**TASK BRIEF**:
Copy out exactly the stretch of the listing below that begins at the line containing "lintegral_congr fun z => by simp only [Pi.zero_apply, sub_zero]" and ends at the line containing "(3 / 2 : ℝ)) μs", and copy nothing outside it.

**DATA SECTION**:
/-- **Strong convergence of the pressures of Leray's scheme**: along a Leray regularised scheme with
its pressures and slice-wise limit `u` with `U n → u` strongly in `L²` at a.e. time (the situation
of `IsLerayRegularisedScheme.exists_subseq_limit_package`), for every `T > 0`,
`∫₀ᵀ∫ |P n − p̃[u(t)]|^{3/2} → 0`: by the slice identity and `p̃[u] = ¼(p̃[u+u] − p̃[u−u])`,
`P n − p̃[u] = ¼((p̃[JU+U] − p̃[u+u]) − (p̃[JU−U] − p̃[0]))`, and the integrated bilinear estimate
bounds the two differences by `K (∫∫|a−c|³)^{1/2} (∫∫|a+c|³)^{1/2}` with `∫∫|a − c|³ → 0`
(`U n, J U n → u` in `L³` of the slab) and `∫∫|a + c|³` bounded (Ożański–Pooley 2018, (6.87):
"`p_{εₙ} → p` in `L^{3/2}`"; Lemarié-Rieusset 2016, Prop. 14.3).
[cite: OzanskiPooley2018, (6.87) and Thm. 6.37 (proof)] [cite: LemarieRieusset2016, Prop. 14.3] -/
theorem tendsto_lintegral_slab_pressure_sub (hS : IsLerayRegularisedScheme ν u₀ φ U) (hν : 0 < ν)
    (hu₀ : MemLp u₀ 2 volume)
    (hcl : ∀ n T, 0 < T →
      IsClassicalDriftNSSolutionOn (Icc 0 T) ν (fun t => mollify (φ n) (U n t)) (U n) (P n))
    (hPb : ∀ n t, 0 ≤ t → eLpNorm (P n t) 2 volume ≤
      ((9 : ℕ) : ℝ≥0∞) * eLpNorm (fun x => ‖mollify (φ n) (U n t) x‖ * ‖U n t x‖) 2 volume)
    {u : ℝ → EuclideanSpace ℝ (Fin 3) → EuclideanSpace ℝ (Fin 3)} (hW : IsSliceWeakLimit U u₀ u)
    (hmeas : AEStronglyMeasurable (uncurry u)
      ((volume.restrict (Ioi (0 : ℝ))).prod (volume : Measure (EuclideanSpace ℝ (Fin 3)))))
    (hae : ∀ᵐ t ∂(volume.restrict (Ioi (0 : ℝ))),
      Tendsto (fun n => eLpNorm (U n t - u t) 2 volume) atTop (𝓝 0))
    {T : ℝ} (hT : 0 < T) :
    Tendsto (fun n => ∫⁻ z in Ioo 0 T ×ˢ (univ : Set (EuclideanSpace ℝ (Fin 3))),
      ‖P n z.1 z.2 - normalisedPressure (u z.1) z.2‖ₑ ^ (3 / 2 : ℝ)) atTop (𝓝 0) := by
  obtain ⟨K, hKt, hK⟩ := lintegral_slab_normalisedPressure_sub_rpow_le
  have hE := finrank_euclideanSpace_fin_three
  set S : Set (ℝ × EuclideanSpace ℝ (Fin 3)) := Ioo 0 T ×ˢ (univ : Set (EuclideanSpace ℝ (Fin 3))) with hSdef
  set μs : Measure (ℝ × EuclideanSpace ℝ (Fin 3)) := volume.restrict S with hμs
  have hprod : μs = (volume.restrict (Ioo (0 : ℝ) T)).prod (volume : Measure (EuclideanSpace ℝ (Fin 3))) :=
    volume_restrict_prod_univ_eq_prod (Ioo (0 : ℝ) T)
  have h13 : (1 : ℝ≥0∞) ≤ 3 := by norm_num
  -- the limit field on the slab
  have hum : AEStronglyMeasurable (uncurry u) μs := by
    rw [hprod]; exact hmeas.mono_measure (prod_restrict_Ioo_le_prod_restrict_Ioi T)
  have hMu : ∫⁻ z, ‖u z.1 z.2‖ₑ ^ (3 : ℝ) ∂μs < ⊤ := by
    rw [hprod]; exact hS.lintegral_prod_cube_limit_lt_top hE hν hu₀ hW hmeas hae hT.le
  have hu3slab : MemLp (uncurry u) 3 μs := by
    refine ⟨hum, ?_⟩
    have h : eLpNorm (uncurry u) 3 μs ^ (3 : ℝ) < ⊤ := by
      rw [← lintegral_enorm_rpow_three_eq_eLpNorm_rpow]; exact hMu
    exact (ENNReal.rpow_lt_top_iff_of_pos (by norm_num)).1 h
  have hu3 : ∀ᵐ t ∂(volume.restrict (Ioo 0 T)), MemLp (u t) 3 volume :=
    ae_memLp_slice_of_memLp_slab hu3slab
  have hu3m : AEMeasurable (fun z : ℝ × EuclideanSpace ℝ (Fin 3) => ‖u z.1 z.2‖ₑ ^ (3 : ℝ)) μs :=
    hum.enorm.pow_const _
  -- the doubled limit field `c = u + u` and its cube integral
  set c : ℝ → EuclideanSpace ℝ (Fin 3) → EuclideanSpace ℝ (Fin 3) := fun t x => u t x + u t x with hc
  have hcm : AEStronglyMeasurable (uncurry c) μs := hum.add hum
  have hc3 : ∀ᵐ t ∂(volume.restrict (Ioo 0 T)), MemLp (c t) 3 volume := by
    filter_upwards [hu3] with t ht
    exact ht.add ht
  set Cc : ℝ≥0∞ := ∫⁻ z, ‖c z.1 z.2‖ₑ ^ (3 : ℝ) ∂μs with hCc
  have hCcle : Cc ≤ 4 * ((∫⁻ z, ‖u z.1 z.2‖ₑ ^ (3 : ℝ) ∂μs) + ∫⁻ z, ‖u z.1 z.2‖ₑ ^ (3 : ℝ) ∂μs) := by
    calc Cc ≤ ∫⁻ z, 4 * (‖u z.1 z.2‖ₑ ^ (3 : ℝ) + ‖u z.1 z.2‖ₑ ^ (3 : ℝ)) ∂μs :=
          lintegral_mono fun z => enorm_add_rpow_three_le _ _
      _ = _ := by rw [lintegral_const_mul' _ _ ENNReal.ofNat_ne_top, lintegral_add_left' hu3m]
  have hCct : Cc ≠ ⊤ := ne_top_of_le_ne_top
    (ENNReal.mul_ne_top ENNReal.ofNat_ne_top (ENNReal.add_ne_top.2 ⟨hMu.ne, hMu.ne⟩)) hCcle
  -- the two strong convergences on the slab
  have hxU : Tendsto (fun n => ∫⁻ z, ‖U n z.1 z.2 - u z.1 z.2‖ₑ ^ (3 : ℝ) ∂μs) atTop (𝓝 0) := by
    rw [hprod]; exact hS.tendsto_lintegral_prod_sub_cube hE hν hu₀ hW hmeas hae hT.le
  have hxB : Tendsto (fun n => ∫⁻ z, ‖mollify (φ n) (U n z.1) z.2 - u z.1 z.2‖ₑ ^ (3 : ℝ) ∂μs)
      atTop (𝓝 0) := by
    rw [hprod]; exact hS.tendsto_lintegral_prod_mollify_sub_cube hE hν hu₀ hW hmeas hae hT.le
  set s : ℕ → ℝ≥0∞ := fun n => (∫⁻ z, ‖mollify (φ n) (U n z.1) z.2 - u z.1 z.2‖ₑ ^ (3 : ℝ) ∂μs) +
    ∫⁻ z, ‖U n z.1 z.2 - u z.1 z.2‖ₑ ^ (3 : ℝ) ∂μs with hs
  have hs0 : Tendsto s atTop (𝓝 0) := by
    have h := hxB.add hxU
    rw [add_zero] at h
    exact h
  -- ### the bound for one index
  set D : ℝ≥0∞ := (4 * (4 * 1 + 8 * Cc)) ^ (1 / 2 : ℝ) with hD
  have hDt : D ≠ ⊤ := ENNReal.rpow_ne_top_of_nonneg (by norm_num)
    (ENNReal.mul_ne_top ENNReal.ofNat_ne_top (ENNReal.add_ne_top.2
      ⟨ENNReal.mul_ne_top ENNReal.ofNat_ne_top ENNReal.one_ne_top, ENNReal.mul_ne_top ENNReal.ofNat_ne_top hCct⟩))
  have hbound : ∀ n, s n ≤ 1 →
      ∫⁻ z in S, ‖P n z.1 z.2 - normalisedPressure (u z.1) z.2‖ₑ ^ (3 / 2 : ℝ) ≤
        2 ^ (1 / 2 : ℝ) * (2 * (K * ((4 * s n) ^ (1 / 2 : ℝ) * D))) := by
    intro n hn
    -- the fields
    set B : ℝ → EuclideanSpace ℝ (Fin 3) → EuclideanSpace ℝ (Fin 3) := fun t => mollify (φ n) (U n t) with hB
    set a : ℝ → EuclideanSpace ℝ (Fin 3) → EuclideanSpace ℝ (Fin 3) := fun t x => B t x + U n t x with ha
    set a' : ℝ → EuclideanSpace ℝ (Fin 3) → EuclideanSpace ℝ (Fin 3) := fun t x => B t x - U n t x with ha'
    have hBm : AEStronglyMeasurable (uncurry B) μs := aestronglyMeasurable_mollify_slab hcl n hT
    have hUm : AEStronglyMeasurable (uncurry (U n)) μs := (hS.memLp_three_slab hν hu₀ n hT.le).1
    have ham : AEStronglyMeasurable (uncurry a) μs := hBm.add hUm
    have ha'm : AEStronglyMeasurable (uncurry a') μs := hBm.sub hUm
    have hslices := hS.ae_memLp_three_six_slice hν hu₀ n hT.le
    have ha3 : ∀ᵐ t ∂(volume.restrict (Ioo 0 T)), MemLp (a t) 3 volume := by
      filter_upwards [hslices] with t ht
      exact (memLp_mollify_of_memLp (φ n) h13 ht.2.1).add ht.2.1
    have ha'3 : ∀ᵐ t ∂(volume.restrict (Ioo 0 T)), MemLp (a' t) 3 volume := by
      filter_upwards [hslices] with t ht
      exact (memLp_mollify_of_memLp (φ n) h13 ht.2.1).sub ht.2.1
    have h0m : AEStronglyMeasurable (uncurry fun (_ : ℝ) => (0 : EuclideanSpace ℝ (Fin 3) → EuclideanSpace ℝ (Fin 3))) μs :=
      aestronglyMeasurable_const
    have h03 : ∀ᵐ t ∂(volume.restrict (Ioo 0 T)),
        MemLp ((fun (_ : ℝ) => (0 : EuclideanSpace ℝ (Fin 3) → EuclideanSpace ℝ (Fin 3))) t) 3 volume :=
      Eventually.of_forall fun _ => MemLp.zero
    -- the pointwise identity, a.e. on the slab
    have hslice := ae_pressure_slice_eq_polarised hS hν hu₀ hcl hPb n hT.le
    have hbad : μs ({t | ¬ P n t = fun x => 4⁻¹ * (normalisedPressure (mollify (φ n) (U n t) + U n t) x -
        normalisedPressure (mollify (φ n) (U n t) - U n t) x)} ×ˢ (univ : Set (EuclideanSpace ℝ (Fin 3)))) = 0 := by
      rw [hprod, Measure.prod_prod, ae_iff.1 hslice, zero_mul]
    have hae' : ∀ᵐ z ∂μs, ‖P n z.1 z.2 - normalisedPressure (u z.1) z.2‖ₑ ^ (3 / 2 : ℝ) =
        ‖4⁻¹ * ((normalisedPressure (a z.1) z.2 - normalisedPressure (c z.1) z.2) -
          (normalisedPressure (a' z.1) z.2 - normalisedPressure (0 : EuclideanSpace ℝ (Fin 3) → EuclideanSpace ℝ (Fin 3)) z.2))‖ₑ ^ (3 / 2 : ℝ) := by
      filter_upwards [measure_eq_zero_iff_ae_notMem.1 hbad] with z hz
      have h : P n z.1 = fun x => 4⁻¹ * (normalisedPressure (mollify (φ n) (U n z.1) + U n z.1) x -
          normalisedPressure (mollify (φ n) (U n z.1) - U n z.1) x) := by
        by_contra h'
        exact hz ⟨h', mem_univ _⟩
      have hq := normalisedPressure_eq_quarter (u z.1) z.2
      rw [sub_self] at hq
      have e : P n z.1 z.2 - normalisedPressure (u z.1) z.2 =
          4⁻¹ * ((normalisedPressure (a z.1) z.2 - normalisedPressure (c z.1) z.2) -
            (normalisedPressure (a' z.1) z.2 - normalisedPressure (0 : EuclideanSpace ℝ (Fin 3) → EuclideanSpace ℝ (Fin 3)) z.2)) := by
        rw [h, hq]
        change 4⁻¹ * (normalisedPressure (a z.1) z.2 - normalisedPressure (a' z.1) z.2) -
          4⁻¹ * (normalisedPressure (c z.1) z.2 - normalisedPressure 0 z.2) = _
        ring
      rw [e]
    -- the first difference: `a − c = (B − u) + (U − u)`
    have h1 := hK (Ioo 0 T) a c ham hcm ha3 hc3
    have hac : ∫⁻ z in S, ‖a z.1 z.2 - c z.1 z.2‖ₑ ^ (3 : ℝ) ≤ 4 * s n := by
      have e : ∀ z : ℝ × EuclideanSpace ℝ (Fin 3), a z.1 z.2 - c z.1 z.2 =
          (B z.1 z.2 - u z.1 z.2) + (U n z.1 z.2 - u z.1 z.2) := fun z => by
        simp only [ha, hc]; abel
      simp_rw [e]
      calc ∫⁻ z in S, ‖(B z.1 z.2 - u z.1 z.2) + (U n z.1 z.2 - u z.1 z.2)‖ₑ ^ (3 : ℝ)
          ≤ ∫⁻ z in S, 4 * (‖B z.1 z.2 - u z.1 z.2‖ₑ ^ (3 : ℝ) + ‖U n z.1 z.2 - u z.1 z.2‖ₑ ^ (3 : ℝ)) :=
            lintegral_mono fun z => enorm_add_rpow_three_le _ _
        _ = 4 * s n := by
            have hm : AEMeasurable (fun z : ℝ × EuclideanSpace ℝ (Fin 3) =>
                ‖B z.1 z.2 - u z.1 z.2‖ₑ ^ (3 : ℝ)) μs := (hBm.sub hum).enorm.pow_const _
            rw [lintegral_const_mul' _ _ ENNReal.ofNat_ne_top, lintegral_add_left' hm]
    have hapc : ∫⁻ z in S, ‖a z.1 z.2 + c z.1 z.2‖ₑ ^ (3 : ℝ) ≤ 4 * (4 * 1 + 8 * Cc) := by
      calc ∫⁻ z in S, ‖a z.1 z.2 + c z.1 z.2‖ₑ ^ (3 : ℝ)
          ≤ ∫⁻ z in S, 4 * (‖a z.1 z.2 - c z.1 z.2‖ₑ ^ (3 : ℝ) + 8 * ‖c z.1 z.2‖ₑ ^ (3 : ℝ)) :=
            lintegral_mono fun z => enorm_add_rpow_three_le' _ _
        _ = 4 * ((∫⁻ z in S, ‖a z.1 z.2 - c z.1 z.2‖ₑ ^ (3 : ℝ)) + 8 * Cc) := by
            have hm : AEMeasurable (fun z : ℝ × EuclideanSpace ℝ (Fin 3) =>
                ‖a z.1 z.2 - c z.1 z.2‖ₑ ^ (3 : ℝ)) μs := (ham.sub hcm).enorm.pow_const _
            rw [lintegral_const_mul' _ _ ENNReal.ofNat_ne_top, lintegral_add_left' hm,
              lintegral_const_mul' _ _ ENNReal.ofNat_ne_top]
        _ ≤ 4 * (4 * 1 + 8 * Cc) := by
            gcongr
            exact hac.trans (mul_le_mul' le_rfl hn)
    have hT1 : ∫⁻ z in S, ‖normalisedPressure (a z.1) z.2 - normalisedPressure (c z.1) z.2‖ₑ ^ (3 / 2 : ℝ) ≤
        K * ((4 * s n) ^ (1 / 2 : ℝ) * D) := by
      refine h1.trans ?_
      rw [mul_assoc]
      exact mul_le_mul' le_rfl (mul_le_mul' (ENNReal.rpow_le_rpow hac (by norm_num))
        (ENNReal.rpow_le_rpow hapc (by norm_num)))
    -- the second difference: `a' − 0 = a' = (B − u) − (U − u)`
    have h2 := hK (Ioo 0 T) a' (fun _ => 0) ha'm h0m ha'3 h03
    have ha'b : ∫⁻ z in S, ‖a' z.1 z.2‖ₑ ^ (3 : ℝ) ≤ 4 * s n := by
      have e : ∀ z : ℝ × EuclideanSpace ℝ (Fin 3), a' z.1 z.2 =
          (B z.1 z.2 - u z.1 z.2) - (U n z.1 z.2 - u z.1 z.2) := fun z => by
        simp only [ha']; abel
      simp_rw [e]
      calc ∫⁻ z in S, ‖(B z.1 z.2 - u z.1 z.2) - (U n z.1 z.2 - u z.1 z.2)‖ₑ ^ (3 : ℝ)
          ≤ ∫⁻ z in S, 4 * (‖B z.1 z.2 - u z.1 z.2‖ₑ ^ (3 : ℝ) + ‖U n z.1 z.2 - u z.1 z.2‖ₑ ^ (3 : ℝ)) :=
            lintegral_mono fun z => enorm_sub_rpow_three_le _ _
        _ = 4 * s n := by
            have hm : AEMeasurable (fun z : ℝ × EuclideanSpace ℝ (Fin 3) =>
                ‖B z.1 z.2 - u z.1 z.2‖ₑ ^ (3 : ℝ)) μs := (hBm.sub hum).enorm.pow_const _
            rw [lintegral_const_mul' _ _ ENNReal.ofNat_ne_top, lintegral_add_left' hm]
    have hT2 : ∫⁻ z in S, ‖normalisedPressure (a' z.1) z.2 -
        normalisedPressure (0 : EuclideanSpace ℝ (Fin 3) → EuclideanSpace ℝ (Fin 3)) z.2‖ₑ ^ (3 / 2 : ℝ) ≤
        K * ((4 * s n) ^ (1 / 2 : ℝ) * D) := by
      have e1 : ∫⁻ z in S, ‖a' z.1 z.2 - (fun _ => (0 : EuclideanSpace ℝ (Fin 3) → EuclideanSpace ℝ (Fin 3))) z.1 z.2‖ₑ ^ (3 : ℝ) =
          ∫⁻ z in S, ‖a' z.1 z.2‖ₑ ^ (3 : ℝ) :=
        lintegral_congr fun z => by simp only [Pi.zero_apply, sub_zero]
      have e2 : ∫⁻ z in S, ‖a' z.1 z.2 + (fun _ => (0 : EuclideanSpace ℝ (Fin 3) → EuclideanSpace ℝ (Fin 3))) z.1 z.2‖ₑ ^ (3 : ℝ) =
          ∫⁻ z in S, ‖a' z.1 z.2‖ₑ ^ (3 : ℝ) :=
        lintegral_congr fun z => by simp only [Pi.zero_apply, add_zero]
      rw [e1, e2] at h2
      refine h2.trans ?_
      rw [mul_assoc]
      gcongr K * (?_ * ?_)
      · exact ENNReal.rpow_le_rpow ha'b (by norm_num)
      · refine ENNReal.rpow_le_rpow (ha'b.trans ?_) (by norm_num)
        calc 4 * s n ≤ 4 * 1 := mul_le_mul' le_rfl hn
          _ ≤ 4 * 1 + 8 * Cc := le_self_add
          _ ≤ 4 * (4 * 1 + 8 * Cc) := le_mul_of_one_le_left zero_le (by norm_num)
    -- assemble
    have hm1 : AEMeasurable (fun z : ℝ × EuclideanSpace ℝ (Fin 3) =>
        ‖normalisedPressure (a z.1) z.2 - normalisedPressure (c z.1) z.2‖ₑ ^ (3 / 2 : ℝ)) μs :=
      ((aestronglyMeasurable_normalisedPressure_slab_three ham ha3).sub
        (aestronglyMeasurable_normalisedPressure_slab_three hcm hc3)).enorm.pow_const _
    calc ∫⁻ z in S, ‖P n z.1 z.2 - normalisedPressure (u z.1) z.2‖ₑ ^ (3 / 2 : ℝ)
        = ∫⁻ z in S, ‖4⁻¹ * ((normalisedPressure (a z.1) z.2 - normalisedPressure (c z.1) z.2) -
            (normalisedPressure (a' z.1) z.2 -
              normalisedPressure (0 : EuclideanSpace ℝ (Fin 3) → EuclideanSpace ℝ (Fin 3)) z.2))‖ₑ ^ (3 / 2 : ℝ) :=
          lintegral_congr_ae hae'
      _ ≤ ∫⁻ z in S, 2 ^ (1 / 2 : ℝ) *
            (‖normalisedPressure (a z.1) z.2 - normalisedPressure (c z.1) z.2‖ₑ ^ (3 / 2 : ℝ) +
              ‖normalisedPressure (a' z.1) z.2 -
                normalisedPressure (0 : EuclideanSpace ℝ (Fin 3) → EuclideanSpace ℝ (Fin 3)) z.2‖ₑ ^ (3 / 2 : ℝ)) :=
          lintegral_mono fun z => enorm_mul_sub_rpow_threeHalves_le (by norm_num) _ _
      _ = 2 ^ (1 / 2 : ℝ) *
            ((∫⁻ z in S, ‖normalisedPressure (a z.1) z.2 - normalisedPressure (c z.1) z.2‖ₑ ^ (3 / 2 : ℝ)) +
              ∫⁻ z in S, ‖normalisedPressure (a' z.1) z.2 -
                normalisedPressure (0 : EuclideanSpace ℝ (Fin 3) → EuclideanSpace ℝ (Fin 3)) z.2‖ₑ ^ (3 / 2 : ℝ)) := by
          rw [lintegral_const_mul' _ _ (ENNReal.rpow_ne_top_of_nonneg (by norm_num) ENNReal.ofNat_ne_top),
            lintegral_add_left' hm1]
      _ ≤ 2 ^ (1 / 2 : ℝ) * (K * ((4 * s n) ^ (1 / 2 : ℝ) * D) + K * ((4 * s n) ^ (1 / 2 : ℝ) * D)) := by
          gcongr
      _ = 2 ^ (1 / 2 : ℝ) * (2 * (K * ((4 * s n) ^ (1 / 2 : ℝ) * D))) := by rw [two_mul]
  -- ### the limit of the bound
  have hlim : Tendsto (fun n => 2 ^ (1 / 2 : ℝ) * (2 * (K * ((4 * s n) ^ (1 / 2 : ℝ) * D)))) atTop (𝓝 0) := by
    have h4 : Tendsto (fun n => 4 * s n) atTop (𝓝 0) := by
      simpa using ENNReal.Tendsto.const_mul hs0 (Or.inr ENNReal.ofNat_ne_top)
    have hr : Tendsto (fun n => (4 * s n) ^ (1 / 2 : ℝ)) atTop (𝓝 0) := by
      have h := ((ENNReal.continuous_rpow_const (y := (1 / 2 : ℝ))).tendsto 0).comp h4
      rwa [ENNReal.zero_rpow_of_pos (by norm_num)] at h
    have hrD : Tendsto (fun n => (4 * s n) ^ (1 / 2 : ℝ) * D) atTop (𝓝 0) := by
      simpa using ENNReal.Tendsto.mul_const hr (Or.inr hDt)
    have hK' : Tendsto (fun n => K * ((4 * s n) ^ (1 / 2 : ℝ) * D)) atTop (𝓝 0) := by
      simpa using ENNReal.Tendsto.const_mul hrD (Or.inr hKt)
    have h2' : Tendsto (fun n => 2 * (K * ((4 * s n) ^ (1 / 2 : ℝ) * D))) atTop (𝓝 0) := by
      simpa using ENNReal.Tendsto.const_mul hK' (Or.inr ENNReal.ofNat_ne_top)
    simpa using ENNReal.Tendsto.const_mul h2'
      (Or.inr (ENNReal.rpow_ne_top_of_nonneg (by norm_num) ENNReal.ofNat_ne_top))
  -- ### squeeze
  have hev : ∀ᶠ n in atTop, s n ≤ 1 := hs0.eventually (Iic_mem_nhds zero_lt_one)
  refine tendsto_of_tendsto_of_tendsto_of_le_of_le' tendsto_const_nhds hlim
    (Eventually.of_forall fun n => zero_le) ?_
  filter_upwards [hev] with n hn
  exact hbound n hn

**RESULT OF THE TASK**:
        lintegral_congr fun z => by simp only [Pi.zero_apply, sub_zero]
      have e2 : ∫⁻ z in S, ‖a' z.1 z.2 + (fun _ => (0 : EuclideanSpace ℝ (Fin 3) → EuclideanSpace ℝ (Fin 3))) z.1 z.2‖ₑ ^ (3 : ℝ) =
          ∫⁻ z in S, ‖a' z.1 z.2‖ₑ ^ (3 : ℝ) :=
        lintegral_congr fun z => by simp only [Pi.zero_apply, add_zero]
      rw [e1, e2] at h2
      refine h2.trans ?_
      rw [mul_assoc]
      gcongr K * (?_ * ?_)
      · exact ENNReal.rpow_le_rpow ha'b (by norm_num)
      · refine ENNReal.rpow_le_rpow (ha'b.trans ?_) (by norm_num)
        calc 4 * s n ≤ 4 * 1 := mul_le_mul' le_rfl hn
          _ ≤ 4 * 1 + 8 * Cc := le_self_add
          _ ≤ 4 * (4 * 1 + 8 * Cc) := le_mul_of_one_le_left zero_le (by norm_num)
    -- assemble
    have hm1 : AEMeasurable (fun z : ℝ × EuclideanSpace ℝ (Fin 3) =>
        ‖normalisedPressure (a z.1) z.2 - normalisedPressure (c z.1) z.2‖ₑ ^ (3 / 2 : ℝ)) μs :=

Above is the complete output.